Obama cited his work with Chinese President Xi Jinping on climate change as an example of finding common interests, even with leaders with poor human rights records. This week, Biden likened Xi to a dictator in comments to donors in California.

“You had to do business with them, because they’re important for national security reasons. There are, you know, a range of economic interests,” Obama said.

“I do think that it is appropriate for the president of the United States, where he or she can, to uphold those principles and to challenge –whether behind closed doors or in public – trends that are troubling. And so I’m less concerned about labels than I’m concerned about specific practices,” he went on.

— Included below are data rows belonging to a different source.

/-- [folklore] The decoupled recursion in `combStepMap` ∕ `combFreshAt` form (M.50 `combBornOf_succ`). -/
theorem combBornOf_succ_eq (j : ℕ) :
    combBornOf Lc tabs cE cVH cΛ (j + 1) = combStepMap Lc cE j (combBornOf Lc tabs cE cVH cΛ j) + combFreshAt tabs cVH cΛ (j + 1) := by
  rw [combBornOf_succ]
  funext κ' u'
  simp only [combStepMap, combFreshAt, Pi.add_apply]
  abel

end Defs

/-! ## §2 The class of local stencil families -/

/-- [folklore] **THE LEVEL MAP PRESERVES THE CLASS** (an2's `locStencil_e3OfK` with `CombChartStepJets.decays_GcombSh`). -/
theorem isLoc_combStepMap (cE : ℝ) (j : ℕ) {S : Fin (d + 1) → (Fin (d + 1) → ℤ) → MKer (d + 1) (Fib d)} (hS : ∃ Cs δ : ℝ, 0 < δ ∧ LocStencil S Cs δ) :
    ∃ Cs δ : ℝ, 0 < δ ∧ LocStencil (combStepMap Lc cE j S) Cs δ := by
  obtain ⟨C, δ, hδ, h⟩ := hS
  obtain ⟨C₁, δ₁, hδ₁, h1⟩ := locStencil_e3OfK (N := Lc) (one_le_of_neZero Lc) (decays_GcombSh (d := d) Lc j) h hδ
  exact ⟨_, δ₁, hδ₁, locStencil_smul _ h1⟩

/-- [folklore] **THE LEVEL MAP IS ADDITIVE ON THE CLASS** (leaf-01's `SrecLinearPartEq.e3K_add`: the cubic functional of a decaying kernel is additive on local families;
M.50 `combBornOf_succ` used the same split). -/
theorem combStepMap_add (cE : ℝ) (j : ℕ) {S S' : Fin (d + 1) → (Fin (d + 1) → ℤ) → MKer (d + 1) (Fib d)} (hS : ∃ Cs δ : ℝ, 0 < δ ∧ LocStencil S Cs δ)
    (hS' : ∃ Cs δ : ℝ, 0 < δ ∧ LocStencil S' Cs δ) :
    combStepMap Lc cE j (S + S') = combStepMap Lc cE j S + combStepMap Lc cE j S' := by
  obtain ⟨C, δ, hδ, h⟩ := hS
  obtain ⟨C', δ', hδ', h'⟩ := hS'
  obtain ⟨δG, CG, hδG, -, hG⟩ := decays_GcombSh (d := d) Lc j
  funext κ' u'
  simp only [combStepMap, Pi.add_apply]
  rw [e3OfK_eq_e3K, e3OfK_eq_e3K, e3OfK_eq_e3K, ← smul_add, ← e3K_add hG hδG Lc h h' hδ hδ' κ' u']
  rfl

/-- [folklore] The remainder, hence every source, is in the class (M.50 `locStencil_combBornOf`; `combFreshAt (j+1) = combBornOf (j+1) − combStepMap j (combBornOf j)`). -/
theorem isLoc_combFreshAt (tabs : SymTables d Lc) (cE cVH cΛ : ℝ) : ∀ j, ∃ Cs δ : ℝ, 0 < δ ∧ LocStencil (combFreshAt tabs cVH cΛ j) Cs δ
  | 0 => by rw [← combBornOf_zero_eq_combFreshAt tabs cE]; exact locStencil_combBornOf tabs cE cVH cΛ 0
  | j + 1 => by
    have e : combFreshAt tabs cVH cΛ (j + 1)
        = combBornOf Lc tabs cE cVH cΛ (j + 1) + fun κ u => (-1 : ℝ) • combStepMap Lc cE j (combBornOf Lc tabs cE cVH cΛ j) κ u := by
      rw [combBornOf_succ_eq]; funext κ u; simp only [Pi.add_apply, neg_one_smul]; abel
    rw [e]
    exact isLoc_add (locStencil_combBornOf tabs cE cVH cΛ (j + 1)) (isLoc_smul (isLoc_combStepMap cE j (locStencil_combBornOf tabs cE cVH cΛ j)) _)
import Summits.BirchSwinnertonDyer.Rank1Residual.GaloisImage.ThreeCongruenceHesseCertificatesBatch5
import Literature.NumberTheory.EllipticCurves.Fisher2012.HesseFamilyThreeReverseProofs
import Summits.BirchSwinnertonDyer.Rank1Residual.Additive.X4ThreeVisibleRowShape35217b1
import Summits.BirchSwinnertonDyer.Rank1Residual.Additive.X4ThreeVisibleRowShape37152e1
import Summits.BirchSwinnertonDyer.Rank1Residual.Additive.X4ThreeVisibleRowShape37440fm1
import Summits.BirchSwinnertonDyer.Rank1Residual.Additive.X4ThreeVisibleRowShape38025bb1
import Summits.BirchSwinnertonDyer.BirchSwinnertonDyer.Theorems.Rank2ObservatoryKernelCerts1070
import Summits.BirchSwinnertonDyer.BirchSwinnertonDyer.Theorems.Rank2ObservatoryKernelCerts245
import Summits.BirchSwinnertonDyer.BirchSwinnertonDyer.Theorems.Rank2ObservatoryKernelCertsF92
import Summits.BirchSwinnertonDyer.BirchSwinnertonDyer.Theorems.Rank2ObservatoryKernelCertsT227
import HarnessLib

/-!
# T-VIS3-REC row shapes with the C-VIS `θ/hθ` column AND the rank column DISCHARGED IN THE KERNEL —
# batch `Batch5`: 35217b1, 37152e1, 37440fm1, 38025bb1
# (cell `b2b-bsdres`, team n1011, ROW T-VIS3-TH; seat p07 lineage; skeleton cells/n1011/skel/T-VIS3-TH.md;
# generated by `tools/gen_twins.py` from the TREE text of the p18-lineage shapes — consumed BY NAME, nothing edited)

HONEST FRAMING (cell `b2b-bsdres`, run/shared/lean/b2b/bsd-rank1-residual/, verbatim in every
file): the goal of the cell is to DELETE the COMBINATION-SHAPED residual classes of the
Birch–Swinnerton-Dyer formula for ALL analytic-rank `≤ 1` elliptic curves over `ℚ` — "full BSD
formula for every rank `≤ 1` curve in class `C`" assembled STRICTLY from published theorems — so
that the rank-`≤ 1` remainder becomes exactly the CONSTRUCTION-SHAPED classes, which are TYPED
(missing-input `Prop`s), NOT attempted. This is not "finishing BSD". Team n1011 (N11 = X4 ∧ `p = 3`):
research route; RECORD theorems only — NO definition, NO new named fact, NO `sorry`; a record closes
NO class and moves no mark / label / count; nothing booked; census count unchanged.

## What

Same construction as `Additive/X4ThreeVisibleRowShapesThetaFree.lean` (ROW T-VIS3-TH FILE 2): for each row
`bsdp3_visHesse_v<E>` := `bsdp3_vis_v<E>` with `(W') (hW') [W'.IsElliptic] (θ) (hθ)` ↦ the literal partner +
`VisCerts.torsionIso3_<E′>_<E>_of_integralModelInt` (`GaloisImage/ThreeCongruenceHesseCertificatesBatch5`; DUAL pairs are unconditional — A243 is the tree theorem
`Fisher2012.thm132rev_threeCongruent_dualHessePencil_holds`, inside the certificate file or fed here) and `(hrank)` ↦ the
bsd-rank2-observatory kernel certificate of the partner (per-curve `KernelCerts<f>.C<E′>.two_le_rank` or the
walker list `two_le_mordellWeilRank_of_mem_kernelCertRowsW<f>`), BY NAME.

| row | partner | kind | θ certificate | rank certificate |
|---|---|---|---|---|
| 35217b1 | 35217a1 | (M) | dual | percurve |
| 37152e1 | 12384e1 | (G) | dual | percurve |
| 37440fm1 | 37440fl1 | (M) | direct | percurve |
| 38025bb1 | 38025bp1 | (M) | dual | percurve |

Binders left per row: the named facts of the (M)/(G) chain, `hr : r_an = 0`, `hq/hv : ord₃ #Ш_an ≤ 2`
(+ `D/hc` on (G) rows). References: [CremonaMazur2000] §3; [Fisher2012Hessian] Thm. 13.2 / §13;
[CremonaAlgorithms1997] §3.5; [SilvermanAEC2009] VIII.6.7.
-/

set_option autoImplicit false

noncomputable section

open scoped Classical NumberField
open IsDedekindDomain NumberField WeierstrassCurve Rat.HeightOneSpectrum
  Literature.NumberTheory.EllipticCurves Literature.NumberTheory.EllipticCurves.ModularForms
  Literature.NumberTheory.EllipticCurves.Rank1Residual
  Literature.NumberTheory.EllipticCurves.Rank1Residual.Typed
  Literature.NumberTheory.EllipticCurves.Fisher2012
  Literature.NumberTheory.GaloisRepresentations
  Summit.BirchSwinnertonDyer.BirchSwinnertonDyer.Rank1Residual.IntModel
  Summit.BirchSwinnertonDyer.BirchSwinnertonDyer.Rank1Residual.X11RankOne
  Summit.BirchSwinnertonDyer.BirchSwinnertonDyer.Rank2Observatory.Tam
  Summit.BirchSwinnertonDyer.BirchSwinnertonDyer.Rank2Observatory
  Summit.BirchSwinnertonDyer.Rank1Residual.GaloisImage

namespace Summit.BirchSwinnertonDyer.Rank1Residual.Additive

/-- **T-VIS3 row `35217b1` ((M); partner `35217a1`, DUAL certificate — A243 by
`thm132rev_threeCongruent_dualHessePencil_holds`) with θ/hθ AND hrank DISCHARGED** — p18-lineage
shape `bsdp3_vis_v35217b1` fed with `VisCerts.torsionIso3_35217a1_35217b1_of_integralModelInt` and
the bsdr2 kernel certificate `KernelCertsT227.C35217a1.two_le_rank`. BINDERS LEFT = {named facts,
hr, hq/hv}; closes nothing beyond them; nothing booked; census count unchanged.
[cite: CremonaMazur2000, §3 and Table 1] [cite: Fisher2012Hessian, §13 (analogue of Thm. 13.2 for X_E^-(3))] -/
theorem bsdp3_visHesse_v35217b1
    (hKatoS : Kato2004.rankZero_padicValNat_sha_le_sub_localTamagawa_of_additive_potGood_of_imageContainsSL2)
    (hDel : Delbourgo1998.prop4_rankZero_pow_dvd_constantCoeff)
    (hGZK : rank_eq_analyticRank_of_analyticRank_le_one) (hmod : hasEntireLFunction_rat)
    (hmodD : nonempty_modularParametrizationData)
    (hKatoχ : Wuthrich2014.kato_halfEigenCharIdeal_dvd_cyclotomicPrime_of_surjective)
    (hCT : exists_casselsTate_pairing (K := ℚ))
    (W : WeierstrassCurve ℚ) [W.IsElliptic] [W.IsGloballyMinimal]
    (hI : integralModelInt W = ⟨1, -1, 1, -20948288, -36898535406⟩)
    (hr : W.analyticRank = 0)
    {q : ℚ} (hq : shaAn W = (q : ℂ)) (hv : padicValRat 3 q ≤ 2) :
    haveI : Fact (Nat.Prime 3) := ⟨Nat.prime_three⟩
    BSDp W 3 := by
  haveI : (⟨1, -1, 1, 229, 1986⟩ : WeierstrassCurve ℚ).IsElliptic :=
    ⟨by rw [isUnit_iff_ne_zero]
        norm_num [WeierstrassCurve.Δ, WeierstrassCurve.b₂, WeierstrassCurve.b₄, WeierstrassCurve.b₆,
          WeierstrassCurve.b₈]⟩
  obtain ⟨θ, hθ⟩ := VisCerts.torsionIso3_35217a1_35217b1_of_integralModelInt W hI ⟨1, -1, 1, 229, 1986⟩ rfl
  have hE' : (⟨1, -1, 1, 229, 1986⟩ : WeierstrassCurve ℤ).map (Int.castRingHom ℚ) =
      (⟨1, -1, 1, 229, 1986⟩ : WeierstrassCurve ℚ) := by
    ext <;> simp [WeierstrassCurve.map]
  have hrank : 2 ≤ (⟨1, -1, 1, 229, 1986⟩ : WeierstrassCurve ℚ).mordellWeilRank := by
    rw [← hE']; exact KernelCertsT227.C35217a1.two_le_rank
  exact bsdp3_vis_v35217b1 hKatoS hDel hGZK hmod hmodD hKatoχ hCT W hI hr hq hv _ rfl θ hθ hrank

/-- **T-VIS3 row `37152e1` ((G); partner `12384e1`, DUAL certificate — A243 by
`thm132rev_threeCongruent_dualHessePencil_holds`) with θ/hθ AND hrank DISCHARGED** — p18-lineage
shape `bsdp3_vis_v37152e1` fed with `VisCerts.torsionIso3_12384e1_37152e1_of_integralModelInt` and
the bsdr2 kernel certificate `KernelCerts245.C12384e1.two_le_rank`. BINDERS LEFT = {named facts, hr,
hq/hv, D/hc}; closes nothing beyond them; nothing booked; census count unchanged.
[cite: CremonaMazur2000, §3 and Table 1] [cite: Fisher2012Hessian, §13 (analogue of Thm. 13.2 for X_E^-(3))] -/
theorem bsdp3_visHesse_v37152e1
    (hKato : Kato2004.rankZero_padicValNat_sha_le_of_additive_potGood_of_imageContainsSL2)
    (hCT : exists_casselsTate_pairing (K := ℚ))
    (hGZK : rank_eq_analyticRank_of_analyticRank_le_one) (hmod : hasEntireLFunction_rat)
    (W : WeierstrassCurve ℚ) [W.IsElliptic] [W.IsGloballyMinimal]
    (hI : integralModelInt W = ⟨0, 0, 0, -1154664, -480686512⟩)
    (hr : W.analyticRank = 0)
    {N : ℕ} [NeZero N] (D : ModularParametrizationData W N) (hc : ¬ ((3 : ℕ) : ℤ) ∣ D.maninConstant)
    {q : ℚ} (hq : shaAn W = (q : ℂ)) (hv : padicValRat 3 q ≤ 2) :
    haveI : Fact (Nat.Prime 3) := ⟨Nat.prime_three⟩
    BSDp W 3 := by
  haveI : (⟨0, 0, 0, -588, 6176⟩ : WeierstrassCurve ℚ).IsElliptic :=
    ⟨by rw [isUnit_iff_ne_zero]
        norm_num [WeierstrassCurve.Δ, WeierstrassCurve.b₂, WeierstrassCurve.b₄, WeierstrassCurve.b₆,
          WeierstrassCurve.b₈]⟩
  obtain ⟨θ, hθ⟩ := VisCerts.torsionIso3_12384e1_37152e1_of_integralModelInt W hI ⟨0, 0, 0, -588, 6176⟩ rfl
  have hE' : (⟨0, 0, 0, -588, 6176⟩ : WeierstrassCurve ℤ).map (Int.castRingHom ℚ) =
      (⟨0, 0, 0, -588, 6176⟩ : WeierstrassCurve ℚ) := by
    ext <;> simp [WeierstrassCurve.map]
  have hrank : 2 ≤ (⟨0, 0, 0, -588, 6176⟩ : WeierstrassCurve ℚ).mordellWeilRank := by
    rw [← hE']; exact KernelCerts245.C12384e1.two_le_rank
  exact bsdp3_vis_v37152e1 hKato hCT hGZK hmod W hI hr D hc hq hv _ rfl θ hθ hrank

/-- **T-VIS3 row `37440fm1` ((M); partner `37440fl1`, DIRECT certificate) with θ/hθ AND hrank
DISCHARGED** — p18-lineage shape `bsdp3_vis_v37440fm1` fed with
`VisCerts.torsionIso3_37440fl1_37440fm1_of_integralModelInt` and the bsdr2 kernel certificate
`KernelCertsF92.C37440fl1.two_le_rank`. BINDERS LEFT = {named facts, hr, hq/hv}; closes nothing
beyond them; nothing booked; census count unchanged.
[cite: CremonaMazur2000, §3 and Table 1] [cite: Fisher2012Hessian, Thm. 13.2 (n = 3)] -/
theorem bsdp3_visHesse_v37440fm1
    (hKatoS : Kato2004.rankZero_padicValNat_sha_le_sub_localTamagawa_of_additive_potGood_of_imageContainsSL2)
    (hDel : Delbourgo1998.prop4_rankZero_pow_dvd_constantCoeff)
    (hGZK : rank_eq_analyticRank_of_analyticRank_le_one) (hmod : hasEntireLFunction_rat)
    (hmodD : nonempty_modularParametrizationData)
    (hKatoχ : Wuthrich2014.kato_halfEigenCharIdeal_dvd_cyclotomicPrime_of_surjective)
    (hCT : exists_casselsTate_pairing (K := ℚ))
    (W : WeierstrassCurve ℚ) [W.IsElliptic] [W.IsGloballyMinimal]
    (hI : integralModelInt W = ⟨0, 0, 0, -12432, -533536⟩)
    (hr : W.analyticRank = 0)
    {q : ℚ} (hq : shaAn W = (q : ℂ)) (hv : padicValRat 3 q ≤ 2) :
    haveI : Fact (Nat.Prime 3) := ⟨Nat.prime_three⟩
    BSDp W 3 := by
  haveI : (⟨0, 0, 0, -732, 27056⟩ : WeierstrassCurve ℚ).IsElliptic :=
    ⟨by rw [isUnit_iff_ne_zero]
        norm_num [WeierstrassCurve.Δ, WeierstrassCurve.b₂, WeierstrassCurve.b₄, WeierstrassCurve.b₆,
          WeierstrassCurve.b₈]⟩
  obtain ⟨θ, hθ⟩ := VisCerts.torsionIso3_37440fl1_37440fm1_of_integralModelInt W hI ⟨0, 0, 0, -732, 27056⟩ rfl
  have hE' : (⟨0, 0, 0, -732, 27056⟩ : WeierstrassCurve ℤ).map (Int.castRingHom ℚ) =
      (⟨0, 0, 0, -732, 27056⟩ : WeierstrassCurve ℚ) := by
    ext <;> simp [WeierstrassCurve.map]
  have hrank : 2 ≤ (⟨0, 0, 0, -732, 27056⟩ : WeierstrassCurve ℚ).mordellWeilRank := by
    rw [← hE']; exact KernelCertsF92.C37440fl1.two_le_rank
  exact bsdp3_vis_v37440fm1 hKatoS hDel hGZK hmod hmodD hKatoχ hCT W hI hr hq hv _ rfl θ hθ hrank

/-- **T-VIS3 row `38025bb1` ((M); partner `38025bp1`, DUAL certificate — A243 by
`thm132rev_threeCongruent_dualHessePencil_holds`) with θ/hθ AND hrank DISCHARGED** — p18-lineage
shape `bsdp3_vis_v38025bb1` fed with `VisCerts.torsionIso3_38025bp1_38025bb1_of_integralModelInt`
and the bsdr2 kernel certificate `KernelCerts1070.C38025bp1.two_le_rank`. BINDERS LEFT = {named
facts, hr, hq/hv}; closes nothing beyond them; nothing booked; census count unchanged.
[cite: CremonaMazur2000, §3 and Table 1] [cite: Fisher2012Hessian, §13 (analogue of Thm. 13.2 for X_E^-(3))] -/
theorem bsdp3_visHesse_v38025bb1
    (hKatoS : Kato2004.rankZero_padicValNat_sha_le_sub_localTamagawa_of_additive_potGood_of_imageContainsSL2)
    (hDel : Delbourgo1998.prop4_rankZero_pow_dvd_constantCoeff)
    (hGZK : rank_eq_analyticRank_of_analyticRank_le_one) (hmod : hasEntireLFunction_rat)
    (hmodD : nonempty_modularParametrizationData)
    (hKatoχ : Wuthrich2014.kato_halfEigenCharIdeal_dvd_cyclotomicPrime_of_surjective)
    (hCT : exists_casselsTate_pairing (K := ℚ))
    (W : WeierstrassCurve ℚ) [W.IsElliptic] [W.IsGloballyMinimal]
    (hI : integralModelInt W = ⟨1, -1, 0, -4183542, -3292403009⟩)
    (hr : W.analyticRank = 0)
    {q : ℚ} (hq : shaAn W = (q : ℂ)) (hv : padicValRat 3 q ≤ 2) :
    haveI : Fact (Nat.Prime 3) := ⟨Nat.prime_three⟩
    BSDp W 3 := by
  haveI : (⟨0, 0, 1, 195, 796⟩ : WeierstrassCurve ℚ).IsElliptic :=
    ⟨by rw [isUnit_iff_ne_zero]
        norm_num [WeierstrassCurve.Δ, WeierstrassCurve.b₂, WeierstrassCurve.b₄, WeierstrassCurve.b₆,
          WeierstrassCurve.b₈]⟩
  obtain ⟨θ, hθ⟩ := VisCerts.torsionIso3_38025bp1_38025bb1_of_integralModelInt W hI ⟨0, 0, 1, 195, 796⟩ rfl
  have hE' : (⟨0, 0, 1, 195, 796⟩ : WeierstrassCurve ℤ).map (Int.castRingHom ℚ) =
      (⟨0, 0, 1, 195, 796⟩ : WeierstrassCurve ℚ) := by
    ext <;> simp [WeierstrassCurve.map]
  have hrank : 2 ≤ (⟨0, 0, 1, 195, 796⟩ : WeierstrassCurve ℚ).mordellWeilRank := by
    rw [← hE']; exact KernelCerts1070.C38025bp1.two_le_rank
  exact bsdp3_vis_v38025bb1 hKatoS hDel hGZK hmod hmodD hKatoχ hCT W hI hr hq hv _ rfl θ hθ hrank

end Summit.BirchSwinnertonDyer.Rank1Residual.Additive

end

Modi, who is being fêted by Biden on Thursday, has demonstrated a drift toward authoritarianism that has worried the West.

He’s cracked down on dissent, targeted journalists and introduced policies that human rights groups say discriminate against Muslims.

Obama acknowledged that he also worked with Modi on climate change and other areas. But he said that raising concerns about Indian democracy must also enter into diplomatic conversations.

“Part of my argument would be that if you do not protect the rights of ethnic minorities in India, then there is a strong possibility India at some point starts pulling apart. And we’ve seen what happens when you start getting those kinds of large internal conflicts,” he said.

While in Greece, Obama also met with participants from the Obama Foundation Leaders program.

The leaders from Africa, Asia and Europe participated in group sessions with the former president and offered presentations of their work toward advancing democracy and finding solutions to societal issues.

Obama said in the interview that no democracy could thrive with high levels of social or economic inequality.

He used the example of an overcrowded migrant boat that sank in the Mediterranean this month, killing hundreds, that received comparatively little attention as a missing submersible around the wreckage of the Titanic.

“In some ways, it’s indicative of the degree to which people’s life chances have grown so disparate,” he said.